Ectopic thyroid has also been reported in the abdomen, such as in the liver, gallbladder, pancreas, and adrenal gland.^49–52 In addition, heterotopic thyroid tissue can occur in the pelvis as struma ovarii, which is a germ cell tumor in the ovary with thyroid tissue comprising more than 50% of the tissue.^53,54 Approximately 5% of struma ovarii are malignant.^53–56 The most common histopathologic subtype of malignant struma ovarii is papillary carcinoma, followed by follicular carcinoma, and a follicular variant of papillary carcinoma.⁵⁷ Diagnosis of malignant struma ovarii is usually made from primary biopsy of the ovary or oophorectomy. Rarely, the diagnosis may be suspected on radioactive iodine whole-body scanning for thyroid malignancy after total thyroidectomy. In such cases oophorectomy establishes the diagnosis. Because the thyroid tissue in struma ovarii is iodine avid and produces thyroglobulin, oophorectomy in such cases facilitates subsequent radioiodine treatment and ease of cancer surveillance.

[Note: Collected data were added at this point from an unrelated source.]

import Summits.HubbardSuperconductivity.HubbardSuperconductivity.Theorems.AnisotropyChordTransferFibre3FinXDEvalW

/-!
# Route `AnisotropyChord` / H0 rotor rung: FIN per-`L` row-D (KT-2a″) cell facts, `L = 18`, cells 4–4

Kernel facts `xdCellAny0 18 (49/50) la lb aD = true` (in-kernel point tables, zero data; `decide +kernel`) for the combined-cell
grid of `L = 18` (g5 design, 1–2.5 % cells); assembled in `…FinXDEighteen`.  Prover seat `hubbard-h0-rotor-p3` g7; helper for piece A =
stmt-HubbardSuperconductivity-23918 of rung 19089 (`--supports`, helper class).  WHAT THIS IS NOT: nothing here proves superconductivity in the
Hubbard model (rotor TARGET as worded stays FALSE, g15 verdict); kernel facts for ONE hypothesis of ONE conditional reduction.
-/

set_option linter.dupNamespace false
set_option autoImplicit false

namespace Summit.HubbardSuperconductivity.HubbardSuperconductivity.Theorems.AnisotropyChord.Transfer.Fibre3

namespace FinXD

/-- cell 4 of `L = 18` (`hi`). [folklore] -/
theorem xd18_4 : xdCellAny0 18 (49/50 : ℚ) 169524933349986 197388138710569 (1 : ℚ) = true := by (rw [← xdCellAnyW0_eq]; decide +kernel)

end FinXD

end Summit.HubbardSuperconductivity.HubbardSuperconductivity.Theorems.AnisotropyChord.Transfer.Fibre3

Rarely, ectopic cervical thyroid can be present at two different sites simultaneously. Lingual/sublingual thyroid was the most common ectopic location. Subhyoid was the most common site of a second ectopic thyroid. In approximately 75% of the patients, ectopic thyroid tissue is the only functioning thyroid tissue.^58–61

Treatment of ectopic thyroid in the neck and chest depends on its location and size and whether or not the patient has symptoms or complications from it. Thyroid function tests, neck ultrasound, and thyroid uptake scan may be useful in diagnosis and in clinical management. Small and asymptomatic ectopic thyroid can be observed, as it may be the only functioning thyroid in the patient. Patients with compressive symptoms, suspected bleeding, malignancy, and ulceration need to be treated, either with surgery or radioiodine. Patients with relatively small ectopic mediastinal goiters are usually without symptoms and present with an abnormal incidental chest radiograph. Blood supply is typically from thoracic vessels, and a surgical approach by median sternotomy may be necessary for surgical removal if the ectopic tissue extends quite inferiorly (see Chapter 7, Surgery of Cervical and Substernal Goiter).